Collected data
<<<<

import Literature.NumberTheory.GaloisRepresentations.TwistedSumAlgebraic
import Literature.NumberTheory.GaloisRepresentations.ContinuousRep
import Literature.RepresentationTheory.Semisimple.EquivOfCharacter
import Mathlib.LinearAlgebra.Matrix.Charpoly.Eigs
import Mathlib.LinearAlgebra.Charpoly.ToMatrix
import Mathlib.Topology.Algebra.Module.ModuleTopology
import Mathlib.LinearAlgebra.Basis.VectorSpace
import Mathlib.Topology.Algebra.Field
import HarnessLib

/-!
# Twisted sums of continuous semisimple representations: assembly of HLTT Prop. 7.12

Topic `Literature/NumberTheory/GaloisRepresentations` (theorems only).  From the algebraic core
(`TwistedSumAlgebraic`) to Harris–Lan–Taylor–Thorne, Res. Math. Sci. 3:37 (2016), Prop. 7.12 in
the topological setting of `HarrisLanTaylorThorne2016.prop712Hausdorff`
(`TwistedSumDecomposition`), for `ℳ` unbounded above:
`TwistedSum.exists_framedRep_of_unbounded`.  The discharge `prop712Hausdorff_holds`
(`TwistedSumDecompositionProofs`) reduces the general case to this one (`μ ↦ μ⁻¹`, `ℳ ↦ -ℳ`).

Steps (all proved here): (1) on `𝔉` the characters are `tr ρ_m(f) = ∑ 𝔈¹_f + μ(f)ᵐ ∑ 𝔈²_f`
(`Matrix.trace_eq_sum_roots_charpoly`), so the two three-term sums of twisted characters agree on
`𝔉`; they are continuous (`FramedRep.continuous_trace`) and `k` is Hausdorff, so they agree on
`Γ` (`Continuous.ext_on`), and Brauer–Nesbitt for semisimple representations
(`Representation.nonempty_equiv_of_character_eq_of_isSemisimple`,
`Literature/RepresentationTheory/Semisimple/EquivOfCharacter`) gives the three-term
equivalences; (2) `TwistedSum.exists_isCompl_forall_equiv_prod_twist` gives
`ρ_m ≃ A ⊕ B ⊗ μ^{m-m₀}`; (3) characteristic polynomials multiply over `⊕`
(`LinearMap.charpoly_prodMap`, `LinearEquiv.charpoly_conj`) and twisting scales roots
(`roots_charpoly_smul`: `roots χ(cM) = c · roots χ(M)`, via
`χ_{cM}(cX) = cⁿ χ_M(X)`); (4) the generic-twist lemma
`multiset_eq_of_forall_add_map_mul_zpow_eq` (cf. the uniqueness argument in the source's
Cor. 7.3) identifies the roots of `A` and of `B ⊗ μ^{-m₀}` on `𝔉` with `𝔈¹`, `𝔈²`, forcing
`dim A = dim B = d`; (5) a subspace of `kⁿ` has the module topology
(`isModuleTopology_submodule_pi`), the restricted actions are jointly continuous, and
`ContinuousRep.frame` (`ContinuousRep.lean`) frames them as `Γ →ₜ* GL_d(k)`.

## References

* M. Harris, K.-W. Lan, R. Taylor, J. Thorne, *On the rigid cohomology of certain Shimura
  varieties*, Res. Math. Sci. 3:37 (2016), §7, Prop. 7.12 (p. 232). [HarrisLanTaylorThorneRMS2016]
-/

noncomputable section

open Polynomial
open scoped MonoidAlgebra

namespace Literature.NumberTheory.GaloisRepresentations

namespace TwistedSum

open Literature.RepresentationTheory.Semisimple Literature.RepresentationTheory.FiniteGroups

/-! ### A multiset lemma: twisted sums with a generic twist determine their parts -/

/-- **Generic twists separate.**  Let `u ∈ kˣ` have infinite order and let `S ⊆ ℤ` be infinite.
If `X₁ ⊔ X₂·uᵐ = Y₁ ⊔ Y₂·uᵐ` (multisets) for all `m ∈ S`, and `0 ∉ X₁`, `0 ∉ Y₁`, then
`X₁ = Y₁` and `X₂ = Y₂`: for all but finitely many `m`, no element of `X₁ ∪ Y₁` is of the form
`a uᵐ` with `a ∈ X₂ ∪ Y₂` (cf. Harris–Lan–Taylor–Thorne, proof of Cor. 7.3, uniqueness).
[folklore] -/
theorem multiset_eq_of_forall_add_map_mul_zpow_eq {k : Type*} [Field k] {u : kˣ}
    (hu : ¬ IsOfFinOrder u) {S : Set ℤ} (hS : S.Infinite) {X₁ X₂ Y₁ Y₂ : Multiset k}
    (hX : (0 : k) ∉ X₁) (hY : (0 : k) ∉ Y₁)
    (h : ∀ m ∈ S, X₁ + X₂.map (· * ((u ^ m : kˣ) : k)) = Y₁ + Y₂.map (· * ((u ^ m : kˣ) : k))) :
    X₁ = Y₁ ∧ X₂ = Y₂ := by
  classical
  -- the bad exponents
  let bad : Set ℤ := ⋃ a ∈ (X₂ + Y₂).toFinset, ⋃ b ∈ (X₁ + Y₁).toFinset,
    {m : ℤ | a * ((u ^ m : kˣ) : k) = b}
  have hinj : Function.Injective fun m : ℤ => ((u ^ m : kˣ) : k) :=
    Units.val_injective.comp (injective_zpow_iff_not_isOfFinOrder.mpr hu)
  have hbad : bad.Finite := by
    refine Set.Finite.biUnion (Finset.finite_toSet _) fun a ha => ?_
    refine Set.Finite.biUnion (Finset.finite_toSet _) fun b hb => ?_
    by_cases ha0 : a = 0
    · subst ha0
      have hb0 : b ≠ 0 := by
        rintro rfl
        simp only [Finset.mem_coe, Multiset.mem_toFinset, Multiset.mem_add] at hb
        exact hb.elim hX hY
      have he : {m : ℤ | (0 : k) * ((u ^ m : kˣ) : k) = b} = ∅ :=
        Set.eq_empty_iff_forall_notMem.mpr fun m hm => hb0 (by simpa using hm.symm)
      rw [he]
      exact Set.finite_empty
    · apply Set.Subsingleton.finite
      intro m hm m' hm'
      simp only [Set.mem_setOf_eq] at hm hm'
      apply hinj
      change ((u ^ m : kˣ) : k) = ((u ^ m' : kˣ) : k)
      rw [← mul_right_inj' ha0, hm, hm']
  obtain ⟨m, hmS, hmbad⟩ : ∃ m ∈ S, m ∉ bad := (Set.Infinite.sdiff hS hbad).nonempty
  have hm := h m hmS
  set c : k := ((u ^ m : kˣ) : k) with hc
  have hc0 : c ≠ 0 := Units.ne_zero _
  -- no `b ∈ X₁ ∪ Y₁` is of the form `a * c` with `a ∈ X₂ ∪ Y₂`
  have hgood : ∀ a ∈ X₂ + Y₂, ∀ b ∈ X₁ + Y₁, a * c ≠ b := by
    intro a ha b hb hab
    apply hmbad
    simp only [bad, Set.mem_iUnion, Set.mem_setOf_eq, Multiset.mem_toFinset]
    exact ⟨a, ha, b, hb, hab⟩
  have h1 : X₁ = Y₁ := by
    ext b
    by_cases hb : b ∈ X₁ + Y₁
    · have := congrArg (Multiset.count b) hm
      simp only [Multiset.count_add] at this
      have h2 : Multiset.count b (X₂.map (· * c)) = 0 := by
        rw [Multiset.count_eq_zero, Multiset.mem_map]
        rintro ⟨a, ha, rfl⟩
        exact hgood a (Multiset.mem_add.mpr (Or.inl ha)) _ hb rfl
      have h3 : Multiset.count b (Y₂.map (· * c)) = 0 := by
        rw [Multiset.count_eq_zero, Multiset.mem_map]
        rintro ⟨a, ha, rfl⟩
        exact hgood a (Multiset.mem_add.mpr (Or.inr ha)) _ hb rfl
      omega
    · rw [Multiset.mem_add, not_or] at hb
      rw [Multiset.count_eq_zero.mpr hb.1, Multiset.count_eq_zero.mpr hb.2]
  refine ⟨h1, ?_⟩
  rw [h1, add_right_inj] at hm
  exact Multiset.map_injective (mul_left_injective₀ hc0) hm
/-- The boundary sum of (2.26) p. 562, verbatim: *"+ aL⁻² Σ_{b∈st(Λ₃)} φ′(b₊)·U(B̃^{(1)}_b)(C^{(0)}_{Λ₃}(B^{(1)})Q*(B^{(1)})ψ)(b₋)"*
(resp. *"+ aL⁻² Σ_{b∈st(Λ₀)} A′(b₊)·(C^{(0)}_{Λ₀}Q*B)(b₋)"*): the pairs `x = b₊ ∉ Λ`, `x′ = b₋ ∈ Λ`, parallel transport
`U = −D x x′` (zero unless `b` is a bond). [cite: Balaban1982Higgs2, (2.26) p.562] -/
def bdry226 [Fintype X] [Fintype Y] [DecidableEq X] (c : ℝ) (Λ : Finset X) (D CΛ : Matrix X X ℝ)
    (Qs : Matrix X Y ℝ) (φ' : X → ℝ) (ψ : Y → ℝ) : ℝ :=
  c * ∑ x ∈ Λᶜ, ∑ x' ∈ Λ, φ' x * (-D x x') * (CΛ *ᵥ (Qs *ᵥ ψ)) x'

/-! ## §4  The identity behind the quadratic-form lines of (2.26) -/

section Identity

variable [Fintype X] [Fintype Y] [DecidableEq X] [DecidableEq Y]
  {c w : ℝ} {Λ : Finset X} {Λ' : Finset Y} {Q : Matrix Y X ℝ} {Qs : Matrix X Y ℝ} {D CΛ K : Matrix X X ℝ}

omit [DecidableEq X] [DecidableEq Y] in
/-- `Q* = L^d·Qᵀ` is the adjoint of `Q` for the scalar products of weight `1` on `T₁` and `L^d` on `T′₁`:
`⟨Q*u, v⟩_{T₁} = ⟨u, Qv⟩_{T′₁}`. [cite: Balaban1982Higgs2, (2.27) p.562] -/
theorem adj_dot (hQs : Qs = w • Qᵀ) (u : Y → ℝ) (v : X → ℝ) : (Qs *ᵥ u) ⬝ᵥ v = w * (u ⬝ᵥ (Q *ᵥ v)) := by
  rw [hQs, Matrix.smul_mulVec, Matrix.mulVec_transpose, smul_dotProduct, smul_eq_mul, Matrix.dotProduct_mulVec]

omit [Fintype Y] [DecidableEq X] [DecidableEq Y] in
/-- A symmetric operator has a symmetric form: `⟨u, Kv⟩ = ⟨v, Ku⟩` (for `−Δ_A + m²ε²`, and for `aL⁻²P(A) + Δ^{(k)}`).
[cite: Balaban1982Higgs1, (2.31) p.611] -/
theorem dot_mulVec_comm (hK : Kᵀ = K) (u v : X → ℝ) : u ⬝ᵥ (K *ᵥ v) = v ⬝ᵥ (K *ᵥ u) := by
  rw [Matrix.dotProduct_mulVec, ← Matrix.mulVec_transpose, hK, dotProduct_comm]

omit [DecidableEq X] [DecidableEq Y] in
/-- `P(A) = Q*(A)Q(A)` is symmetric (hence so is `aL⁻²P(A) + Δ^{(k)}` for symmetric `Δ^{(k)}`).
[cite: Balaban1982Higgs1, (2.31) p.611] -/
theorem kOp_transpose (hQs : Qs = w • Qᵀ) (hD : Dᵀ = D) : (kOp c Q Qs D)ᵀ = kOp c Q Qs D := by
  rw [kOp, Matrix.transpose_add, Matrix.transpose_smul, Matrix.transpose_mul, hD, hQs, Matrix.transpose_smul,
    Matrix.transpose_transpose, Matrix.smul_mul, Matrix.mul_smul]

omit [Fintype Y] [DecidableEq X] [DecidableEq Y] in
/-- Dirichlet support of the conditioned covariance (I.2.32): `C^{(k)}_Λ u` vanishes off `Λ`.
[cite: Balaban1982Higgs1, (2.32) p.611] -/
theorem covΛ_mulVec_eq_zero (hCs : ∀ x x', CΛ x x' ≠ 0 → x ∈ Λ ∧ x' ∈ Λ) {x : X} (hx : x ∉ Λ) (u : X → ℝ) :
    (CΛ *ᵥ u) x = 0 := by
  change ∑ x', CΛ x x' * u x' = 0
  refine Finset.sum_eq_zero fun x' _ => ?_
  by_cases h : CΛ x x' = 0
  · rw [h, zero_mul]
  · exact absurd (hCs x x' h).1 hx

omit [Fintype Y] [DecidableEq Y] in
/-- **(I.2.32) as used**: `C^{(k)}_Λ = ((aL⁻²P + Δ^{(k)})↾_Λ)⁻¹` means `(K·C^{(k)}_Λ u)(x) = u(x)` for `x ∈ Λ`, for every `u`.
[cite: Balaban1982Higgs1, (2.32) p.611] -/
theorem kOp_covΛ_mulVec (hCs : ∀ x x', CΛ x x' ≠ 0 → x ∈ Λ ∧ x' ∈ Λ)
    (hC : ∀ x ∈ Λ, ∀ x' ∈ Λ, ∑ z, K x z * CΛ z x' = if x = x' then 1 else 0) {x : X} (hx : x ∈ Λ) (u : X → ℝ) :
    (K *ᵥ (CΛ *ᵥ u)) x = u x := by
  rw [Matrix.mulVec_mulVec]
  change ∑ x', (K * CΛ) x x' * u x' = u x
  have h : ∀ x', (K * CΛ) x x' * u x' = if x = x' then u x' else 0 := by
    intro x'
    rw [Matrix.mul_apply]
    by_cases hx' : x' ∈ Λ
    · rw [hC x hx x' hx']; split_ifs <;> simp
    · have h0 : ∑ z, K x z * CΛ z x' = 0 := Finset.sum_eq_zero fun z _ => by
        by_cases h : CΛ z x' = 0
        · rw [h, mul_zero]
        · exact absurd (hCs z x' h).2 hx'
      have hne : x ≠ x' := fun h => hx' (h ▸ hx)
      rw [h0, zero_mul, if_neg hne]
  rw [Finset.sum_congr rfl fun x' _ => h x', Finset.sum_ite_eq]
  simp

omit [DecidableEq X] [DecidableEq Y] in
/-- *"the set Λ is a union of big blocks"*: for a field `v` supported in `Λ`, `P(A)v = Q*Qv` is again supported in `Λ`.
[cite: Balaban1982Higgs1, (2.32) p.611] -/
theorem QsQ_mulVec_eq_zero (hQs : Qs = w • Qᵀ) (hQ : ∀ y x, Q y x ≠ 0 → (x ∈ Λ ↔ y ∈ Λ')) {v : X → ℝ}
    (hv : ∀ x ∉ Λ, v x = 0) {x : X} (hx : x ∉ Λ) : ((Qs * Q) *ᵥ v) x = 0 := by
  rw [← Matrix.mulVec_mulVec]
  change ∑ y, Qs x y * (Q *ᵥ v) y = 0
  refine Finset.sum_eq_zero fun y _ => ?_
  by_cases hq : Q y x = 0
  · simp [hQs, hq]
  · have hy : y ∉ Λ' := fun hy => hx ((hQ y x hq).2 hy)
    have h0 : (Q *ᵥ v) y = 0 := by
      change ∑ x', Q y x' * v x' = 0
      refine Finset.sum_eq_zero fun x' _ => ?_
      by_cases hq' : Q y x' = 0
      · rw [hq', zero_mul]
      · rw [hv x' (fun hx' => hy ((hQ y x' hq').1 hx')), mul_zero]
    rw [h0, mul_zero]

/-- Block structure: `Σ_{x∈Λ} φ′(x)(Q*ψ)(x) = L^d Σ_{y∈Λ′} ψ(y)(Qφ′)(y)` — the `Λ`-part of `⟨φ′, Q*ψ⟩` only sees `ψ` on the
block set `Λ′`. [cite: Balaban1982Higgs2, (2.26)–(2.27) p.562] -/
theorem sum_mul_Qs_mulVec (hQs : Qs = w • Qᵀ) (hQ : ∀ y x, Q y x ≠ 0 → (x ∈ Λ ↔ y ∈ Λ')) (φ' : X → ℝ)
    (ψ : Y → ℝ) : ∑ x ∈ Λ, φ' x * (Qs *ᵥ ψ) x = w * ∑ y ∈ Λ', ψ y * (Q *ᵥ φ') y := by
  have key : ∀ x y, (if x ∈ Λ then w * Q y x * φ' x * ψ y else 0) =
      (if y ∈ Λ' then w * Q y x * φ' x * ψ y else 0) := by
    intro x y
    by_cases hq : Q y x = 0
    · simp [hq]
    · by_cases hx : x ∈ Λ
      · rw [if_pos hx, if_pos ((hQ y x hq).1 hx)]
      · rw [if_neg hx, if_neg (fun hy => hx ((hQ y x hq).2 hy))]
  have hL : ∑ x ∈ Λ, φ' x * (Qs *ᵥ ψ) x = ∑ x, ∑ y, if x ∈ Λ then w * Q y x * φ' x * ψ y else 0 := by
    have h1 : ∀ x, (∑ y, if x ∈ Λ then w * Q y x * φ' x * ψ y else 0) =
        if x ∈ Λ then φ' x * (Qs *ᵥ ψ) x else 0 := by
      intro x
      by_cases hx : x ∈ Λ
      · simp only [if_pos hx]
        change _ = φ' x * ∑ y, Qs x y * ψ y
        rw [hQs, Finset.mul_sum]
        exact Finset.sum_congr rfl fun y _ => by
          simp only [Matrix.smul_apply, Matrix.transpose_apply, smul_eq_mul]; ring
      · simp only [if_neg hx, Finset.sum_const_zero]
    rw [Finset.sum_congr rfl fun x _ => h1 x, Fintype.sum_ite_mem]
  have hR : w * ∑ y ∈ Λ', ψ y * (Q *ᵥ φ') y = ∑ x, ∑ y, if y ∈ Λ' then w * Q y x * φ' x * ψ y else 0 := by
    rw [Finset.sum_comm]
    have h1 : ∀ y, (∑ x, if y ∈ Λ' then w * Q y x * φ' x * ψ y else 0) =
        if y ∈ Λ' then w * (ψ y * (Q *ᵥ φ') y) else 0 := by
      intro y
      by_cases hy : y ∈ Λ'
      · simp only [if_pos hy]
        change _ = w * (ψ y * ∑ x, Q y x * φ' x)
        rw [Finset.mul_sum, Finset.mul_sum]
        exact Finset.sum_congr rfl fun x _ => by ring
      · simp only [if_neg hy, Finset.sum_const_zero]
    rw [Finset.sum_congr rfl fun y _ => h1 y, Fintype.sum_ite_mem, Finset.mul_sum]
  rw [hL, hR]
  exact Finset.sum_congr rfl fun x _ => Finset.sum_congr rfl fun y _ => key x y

>>>>

What is required:
Repeat the entries above verbatim, but only from the line that has "have hy : y" down to the line that has "rw [h0, mul_zero]", inclusive.

Solution to this exercise:
  · have hy : y ∉ Λ' := fun hy => hx ((hQ y x hq).2 hy)
    have h0 : (Q *ᵥ v) y = 0 := by
      change ∑ x', Q y x' * v x' = 0
      refine Finset.sum_eq_zero fun x' _ => ?_
      by_cases hq' : Q y x' = 0
      · rw [hq', zero_mul]
      · rw [hv x' (fun hx' => hy ((hQ y x' hq').1 hx')), mul_zero]
    rw [h0, mul_zero]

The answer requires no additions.